═══ DATASET
/-- **The two chambers for `F = Φ_m ∘ ι`, granted the three bricks** (orbit bound `h𝒞bd` with the column structure
`h𝒞U`, `h𝒞col` of the compact unipotent set `𝒞`; the cusp lemma `hcusp` for `Φ` at the column `m`; the first chamber
`hregA` for the translates `u ι(z a y)`, `u ∈ 𝒞`). For `τ > 0`, a `t`-chain `b` and `y` in the compact `Ωm`:
`‖Φ_m(ι(z(τ) diag(b) y))‖ ≤ C (τ b_{m-1})^{-B}` and `≤ C (τ b₀)^{B}`.
[cite: CogdellAnalyticTheory2004, §2.2.1 (PDF p. 183)] -/
theorem chambers_of_bricks (hm : 0 < m) (hmn : m < n)
    {Φ : GL (Fin n) R → ℂ} {M : ℝ} (hM : ∀ g, ‖Φ g‖ ≤ M)
    {𝒞 : Set (GL (Fin n) R)} (h𝒞U : 𝒞 ⊆ (upperUnitriangular (Fin n) R : Set (GL (Fin n) R)))
    (h𝒞col : ∀ u ∈ 𝒞, ∀ i j : Fin n, (j : ℕ) ≤ m → i ≠ j →
      ((u : GL (Fin n) R) : Matrix (Fin n) (Fin n) R) i j = 0)
    (h𝒞bd : ∀ (g : GL (Fin n) R) (c : ℝ), (∀ u ∈ 𝒞, ‖Φ (u * g)‖ ≤ c) → ‖whittakerDepth m Φ g‖ ≤ c)
    (hcusp : ∀ {B : ℝ}, 0 < B → ∃ C : ℝ, 0 ≤ C ∧ ∀ p : GL (Fin n) R,
      (∀ i : Fin n, (p : Matrix (Fin n) (Fin n) R) i ⟨m, hmn⟩ = if i = ⟨m, hmn⟩ then 1 else 0) →
      ‖Φ p‖ ≤ C * ((((glAbsDet n K p : ℝ≥0ˣ) : ℝ≥0) : ℝ)) ^ B)
    (hregA : ∀ {Ωm : Set (GL (Fin m) R)}, IsCompact Ωm → ∀ {t : ℝ}, 0 < t → t ≤ 1 → ∀ {B : ℝ}, 0 < B →
      ∃ C : ℝ, 0 ≤ C ∧ ∀ (τ : ℝ≥0ˣ) (b : Fin m → ℝ≥0ˣ),
        (∀ i j : Fin m, (j : ℕ) = (i : ℕ) + 1 → t * ((b j : ℝ≥0) : ℝ) ≤ ((b i : ℝ≥0) : ℝ)) →
        1 ≤ ((τ : ℝ≥0) : ℝ) * ((b ⟨m - 1, Nat.sub_lt hm one_pos⟩ : ℝ≥0) : ℝ) →
        ∀ y ∈ Ωm, ∀ u ∈ 𝒞,
          ‖Φ (u * glCorner R hmn.le (posRealScalar m K τ * posRealDiagonal m K b * y))‖ ≤
            C * (((τ : ℝ≥0) : ℝ) * ((b ⟨m - 1, Nat.sub_lt hm one_pos⟩ : ℝ≥0) : ℝ)) ^ (-B))
    {Ωm : Set (GL (Fin m) R)} (hΩm : IsCompact Ωm) {t : ℝ} (ht : 0 < t) (ht1 : t ≤ 1) {B : ℝ} (hB : 0 < B) :
    ∃ C : ℝ, 0 ≤ C ∧ ∀ (τ : ℝ≥0ˣ) (b : Fin m → ℝ≥0ˣ),
      (∀ i j : Fin m, (j : ℕ) = (i : ℕ) + 1 → t * ((b j : ℝ≥0) : ℝ) ≤ ((b i : ℝ≥0) : ℝ)) →
      ∀ y ∈ Ωm,
        ‖whittakerDepth m Φ (glCorner R hmn.le (posRealScalar m K τ * posRealDiagonal m K b * y))‖ ≤
            C * (((τ : ℝ≥0) : ℝ) * ((b ⟨m - 1, Nat.sub_lt hm one_pos⟩ : ℝ≥0) : ℝ)) ^ (-B) ∧
        ‖whittakerDepth m Φ (glCorner R hmn.le (posRealScalar m K τ * posRealDiagonal m K b * y))‖ ≤
            C * (((τ : ℝ≥0) : ℝ) * ((b ⟨0, hm⟩ : ℝ≥0) : ℝ)) ^ B := by
  -- the sup norm
  have hM0 : ∀ g, ‖Φ g‖ ≤ max M 0 := fun g => (hM g).trans (le_max_left _ _)
  have hMM : 0 ≤ max M 0 := le_max_right _ _
  -- `|det y|` is bounded on `Ωm`
  obtain ⟨Dy, hDy⟩ := (hΩm.image (continuous_glAbsDet_real m K)).bddAbove
  set Dy' : ℝ := max Dy 1 with hDy'
  have hDy'0 : 0 < Dy' := lt_of_lt_of_le one_pos (le_max_right _ _)
  have hDyle : ∀ y ∈ Ωm, (((glAbsDet m K y : ℝ≥0ˣ) : ℝ≥0) : ℝ) ≤ Dy' := fun y hy =>
    (hDy ⟨y, hy, rfl⟩).trans (le_max_left _ _)
  -- the constants of the bricks
  obtain ⟨CA, hCA0, hCA⟩ := hregA hΩm ht ht1 hB
  set D : ℕ := Module.finrank ℚ K with hD
  have hD0 : 0 < D := Module.finrank_pos
  set B' : ℝ := B / ((m : ℝ) * D) with hB'
  have hmD0 : (0 : ℝ) < (m : ℝ) * D := by positivity
  have hB'0 : 0 < B' := div_pos hB hmD0
  obtain ⟨Cc, hCc0, hCc⟩ := hcusp hB'0
  set T : ℝ := (max 1 t⁻¹) ^ m with hT
  have hT0 : 0 < T := by positivity
  set C₂ : ℝ := Cc * ((T ^ m) ^ D * Dy') ^ B' with hC₂
  have hC₂0 : 0 ≤ C₂ := by positivity
  set C : ℝ := max (max CA (max M 0)) C₂ with hC
  have hC0 : 0 ≤ C := hMM.trans ((le_max_right _ _).trans (le_max_left _ _))
  refine ⟨C, hC0, fun τ b hchain y hy => ?_⟩
  set τr : ℝ := ((τ : ℝ≥0) : ℝ) with hτr
  have hτr0 : 0 < τr := NNReal.coe_pos.2 (pos_iff_ne_zero.2 τ.ne_zero)
  set β : Fin m → ℝ := fun i => ((b i : ℝ≥0) : ℝ) with hβ
  have hβ0 : ∀ i, 0 < β i := fun i => NNReal.coe_pos.2 (pos_iff_ne_zero.2 (b i).ne_zero)
  set x : GL (Fin m) R := posRealScalar m K τ * posRealDiagonal m K b * y with hx
  have hsup : ‖whittakerDepth m Φ (glCorner R hmn.le x)‖ ≤ max M 0 := norm_whittakerDepth_le hM0 m _
  refine ⟨?_, ?_⟩
  · -- first chamber
    by_cases h1 : 1 ≤ τr * β ⟨m - 1, Nat.sub_lt hm one_pos⟩
    · have := h𝒞bd (glCorner R hmn.le x) _ fun u hu => hCA τ b hchain h1 y hy u hu
      exact this.trans (mul_le_mul_of_nonneg_right ((le_max_left _ _).trans (le_max_left _ _))
        (Real.rpow_nonneg (mul_pos hτr0 (hβ0 _)).le _))
    · push Not at h1
      have hle1 : 1 ≤ (τr * β ⟨m - 1, Nat.sub_lt hm one_pos⟩) ^ (-B) :=
        Real.one_le_rpow_of_pos_of_le_one_of_nonpos (mul_pos hτr0 (hβ0 _)) h1.le (neg_nonpos.2 hB.le)
      calc ‖whittakerDepth m Φ (glCorner R hmn.le x)‖ ≤ max M 0 * 1 := by rw [mul_one]; exact hsup
        _ ≤ C * (τr * β ⟨m - 1, Nat.sub_lt hm one_pos⟩) ^ (-B) :=
            mul_le_mul (((le_max_right _ _).trans (le_max_left _ _))) hle1 zero_le_one hC0
  · -- second chamber
    by_cases h2 : τr * β ⟨0, hm⟩ ≤ 1
    · have key : ∀ u ∈ 𝒞, ‖Φ (u * glCorner R hmn.le x)‖ ≤ C₂ * (τr * β ⟨0, hm⟩) ^ B := by
        intro u hu
        have h3 := hCc (u * glCorner R hmn.le x) (mul_glCorner_apply_col hmn (h𝒞U hu) (h𝒞col u hu) x)
        -- the determinant of `u ι(x)`
        have hΔ : (((glAbsDet n K (u * glCorner R hmn.le x) : ℝ≥0ˣ) : ℝ≥0) : ℝ) =
            τr ^ (m * D) * (∏ i, β i) ^ D * (((glAbsDet m K y : ℝ≥0ˣ) : ℝ≥0) : ℝ) := by
          rw [map_mul, glAbsDet_eq_one_of_mem_upperUnitriangular (h𝒞U hu), one_mul, glAbsDet_glCorner, hx,
            map_mul, map_mul, glAbsDet_posRealScalar, Units.val_mul, Units.val_mul, NNReal.coe_mul, NNReal.coe_mul,
            coe_glAbsDet_posRealDiagonal, Units.val_pow_eq_pow_val, NNReal.coe_pow]
        have hprod : (∏ i, β i) ≤ (T * β ⟨0, hm⟩) ^ m :=
          prod_le_pow_of_chain hm ht (fun i => (hβ0 i).le) hchain
        have hΔle : (((glAbsDet n K (u * glCorner R hmn.le x) : ℝ≥0ˣ) : ℝ≥0) : ℝ) ≤
            ((T ^ m) ^ D * Dy') * (τr * β ⟨0, hm⟩) ^ (m * D) := by
          rw [hΔ]
          have hprod0 : 0 ≤ ∏ i, β i := Finset.prod_nonneg fun i _ => (hβ0 i).le
          calc τr ^ (m * D) * (∏ i, β i) ^ D * (((glAbsDet m K y : ℝ≥0ˣ) : ℝ≥0) : ℝ)
              ≤ τr ^ (m * D) * ((T * β ⟨0, hm⟩) ^ m) ^ D * Dy' := by
                refine mul_le_mul (mul_le_mul_of_nonneg_left (pow_le_pow_left₀ hprod0 hprod D) (by positivity))
                  (hDyle y hy) (NNReal.coe_nonneg _) (by positivity)
            _ = ((T ^ m) ^ D * Dy') * (τr * β ⟨0, hm⟩) ^ (m * D) := by ring
        have hpos : 0 < (((glAbsDet n K (u * glCorner R hmn.le x) : ℝ≥0ˣ) : ℝ≥0) : ℝ) := by
          rw [hΔ]
          have : 0 < (((glAbsDet m K y : ℝ≥0ˣ) : ℝ≥0) : ℝ) :=
            NNReal.coe_pos.2 (pos_iff_ne_zero.2 (glAbsDet m K y).ne_zero)
          have hprod0 : 0 < ∏ i, β i := Finset.prod_pos fun i _ => hβ0 i
          exact mul_pos (mul_pos (pow_pos hτr0 _) (pow_pos hprod0 _)) this
        have hrpow : ((((glAbsDet n K (u * glCorner R hmn.le x) : ℝ≥0ˣ) : ℝ≥0) : ℝ)) ^ B' ≤
            ((T ^ m) ^ D * Dy') ^ B' * (τr * β ⟨0, hm⟩) ^ B := by
          have h4 := Real.rpow_le_rpow hpos.le hΔle hB'0.le
          rw [Real.mul_rpow (by positivity) (by positivity)] at h4
          refine h4.trans (le_of_eq ?_)
          congr 1
          rw [← Real.rpow_natCast, ← Real.rpow_mul (by positivity), hB']
          congr 1
          push_cast
          field_simp
        calc ‖Φ (u * glCorner R hmn.le x)‖
            ≤ Cc * ((((glAbsDet n K (u * glCorner R hmn.le x) : ℝ≥0ˣ) : ℝ≥0) : ℝ)) ^ B' := h3
          _ ≤ Cc * (((T ^ m) ^ D * Dy') ^ B' * (τr * β ⟨0, hm⟩) ^ B) := mul_le_mul_of_nonneg_left hrpow hCc0
          _ = C₂ * (τr * β ⟨0, hm⟩) ^ B := by rw [hC₂]; ring
      have := h𝒞bd (glCorner R hmn.le x) _ key
      exact this.trans (mul_le_mul_of_nonneg_right (le_max_right _ _) (Real.rpow_nonneg (mul_pos hτr0 (hβ0 _)).le _))
    · push Not at h2
      have hle1 : 1 ≤ (τr * β ⟨0, hm⟩) ^ B := Real.one_le_rpow h2.le hB.le
      calc ‖whittakerDepth m Φ (glCorner R hmn.le x)‖ ≤ max M 0 * 1 := by rw [mul_one]; exact hsup
        _ ≤ C * (τr * β ⟨0, hm⟩) ^ B :=
            mul_le_mul (((le_max_right _ _).trans (le_max_left _ _))) hle1 zero_le_one hC0

end Main

section Registered

/-- **Registered sub-stub `stub_decay_chambers_of_bricks`** (line `Sketch`, wave 4, lead c6): closed form of
`chambers_of_bricks`. [cite: CogdellAnalyticTheory2004, §2.2.1 (PDF p. 183)] -/
theorem stub_decay_chambers_of_bricks :
    ∀ {n m : ℕ} {K : Type} [Field K] [NumberField K] (hm : 0 < m) (hmn : m < n)
    {Φ : GL (Fin n) (AdeleRing (𝓞 K) K) → ℂ} {M : ℝ} (hM : ∀ g, ‖Φ g‖ ≤ M)
    {𝒞 : Set (GL (Fin n) (AdeleRing (𝓞 K) K))} (h𝒞U : 𝒞 ⊆ (upperUnitriangular (Fin n) (AdeleRing (𝓞 K) K) : Set (GL (Fin n) (AdeleRing (𝓞 K) K))))
    (h𝒞col : ∀ u ∈ 𝒞, ∀ i j : Fin n, (j : ℕ) ≤ m → i ≠ j →
      ((u : GL (Fin n) (AdeleRing (𝓞 K) K)) : Matrix (Fin n) (Fin n) (AdeleRing (𝓞 K) K)) i j = 0)
    (h𝒞bd : ∀ (g : GL (Fin n) (AdeleRing (𝓞 K) K)) (c : ℝ), (∀ u ∈ 𝒞, ‖Φ (u * g)‖ ≤ c) → ‖whittakerDepth m Φ g‖ ≤ c)
    (hcusp : ∀ {B : ℝ}, 0 < B → ∃ C : ℝ, 0 ≤ C ∧ ∀ p : GL (Fin n) (AdeleRing (𝓞 K) K),
      (∀ i : Fin n, (p : Matrix (Fin n) (Fin n) (AdeleRing (𝓞 K) K)) i ⟨m, hmn⟩ = if i = ⟨m, hmn⟩ then 1 else 0) →
      ‖Φ p‖ ≤ C * ((((glAbsDet n K p : ℝ≥0ˣ) : ℝ≥0) : ℝ)) ^ B)
    (hregA : ∀ {Ωm : Set (GL (Fin m) (AdeleRing (𝓞 K) K))}, IsCompact Ωm → ∀ {t : ℝ}, 0 < t → t ≤ 1 → ∀ {B : ℝ}, 0 < B →
      ∃ C : ℝ, 0 ≤ C ∧ ∀ (τ : ℝ≥0ˣ) (b : Fin m → ℝ≥0ˣ),
        (∀ i j : Fin m, (j : ℕ) = (i : ℕ) + 1 → t * ((b j : ℝ≥0) : ℝ) ≤ ((b i : ℝ≥0) : ℝ)) →
        1 ≤ ((τ : ℝ≥0) : ℝ) * ((b ⟨m - 1, Nat.sub_lt hm one_pos⟩ : ℝ≥0) : ℝ) →
        ∀ y ∈ Ωm, ∀ u ∈ 𝒞,
          ‖Φ (u * glCorner (AdeleRing (𝓞 K) K) hmn.le (posRealScalar m K τ * posRealDiagonal m K b * y))‖ ≤
            C * (((τ : ℝ≥0) : ℝ) * ((b ⟨m - 1, Nat.sub_lt hm one_pos⟩ : ℝ≥0) : ℝ)) ^ (-B))
    {Ωm : Set (GL (Fin m) (AdeleRing (𝓞 K) K))} (hΩm : IsCompact Ωm) {t : ℝ} (ht : 0 < t) (ht1 : t ≤ 1) {B : ℝ} (hB : 0 < B),
    ∃ C : ℝ, 0 ≤ C ∧ ∀ (τ : ℝ≥0ˣ) (b : Fin m → ℝ≥0ˣ),
      (∀ i j : Fin m, (j : ℕ) = (i : ℕ) + 1 → t * ((b j : ℝ≥0) : ℝ) ≤ ((b i : ℝ≥0) : ℝ)) →
      ∀ y ∈ Ωm,
        ‖whittakerDepth m Φ (glCorner (AdeleRing (𝓞 K) K) hmn.le (posRealScalar m K τ * posRealDiagonal m K b * y))‖ ≤
            C * (((τ : ℝ≥0) : ℝ) * ((b ⟨m - 1, Nat.sub_lt hm one_pos⟩ : ℝ≥0) : ℝ)) ^ (-B) ∧
        ‖whittakerDepth m Φ (glCorner (AdeleRing (𝓞 K) K) hmn.le (posRealScalar m K τ * posRealDiagonal m K b * y))‖ ≤
            C * (((τ : ℝ≥0) : ℝ) * ((b ⟨0, hm⟩ : ℝ≥0) : ℝ)) ^ B := by
  intro n m K _ _ hm hmn Φ M hM 𝒞 h𝒞U h𝒞col h𝒞bd hcusp hregA Ωm hΩm t ht ht1 B hB
  exact chambers_of_bricks hm hmn hM h𝒞U h𝒞col h𝒞bd hcusp hregA hΩm ht ht1 hB

end Registered

end Summit.Langlands.Langlands.Theorems.GapDecayChambers

end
══════
Taking the entries above, write out exactly each line from the one holding "D) := by ring" to the one holding "exact mul_pos (mul_pos", both included, and stop there.

            _ = ((T ^ m) ^ D * Dy') * (τr * β ⟨0, hm⟩) ^ (m * D) := by ring
        have hpos : 0 < (((glAbsDet n K (u * glCorner R hmn.le x) : ℝ≥0ˣ) : ℝ≥0) : ℝ) := by
          rw [hΔ]
          have : 0 < (((glAbsDet m K y : ℝ≥0ˣ) : ℝ≥0) : ℝ) :=
            NNReal.coe_pos.2 (pos_iff_ne_zero.2 (glAbsDet m K y).ne_zero)
          have hprod0 : 0 < ∏ i, β i := Finset.prod_pos fun i _ => hβ0 i
          exact mul_pos (mul_pos (pow_pos hτr0 _) (pow_pos hprod0 _)) this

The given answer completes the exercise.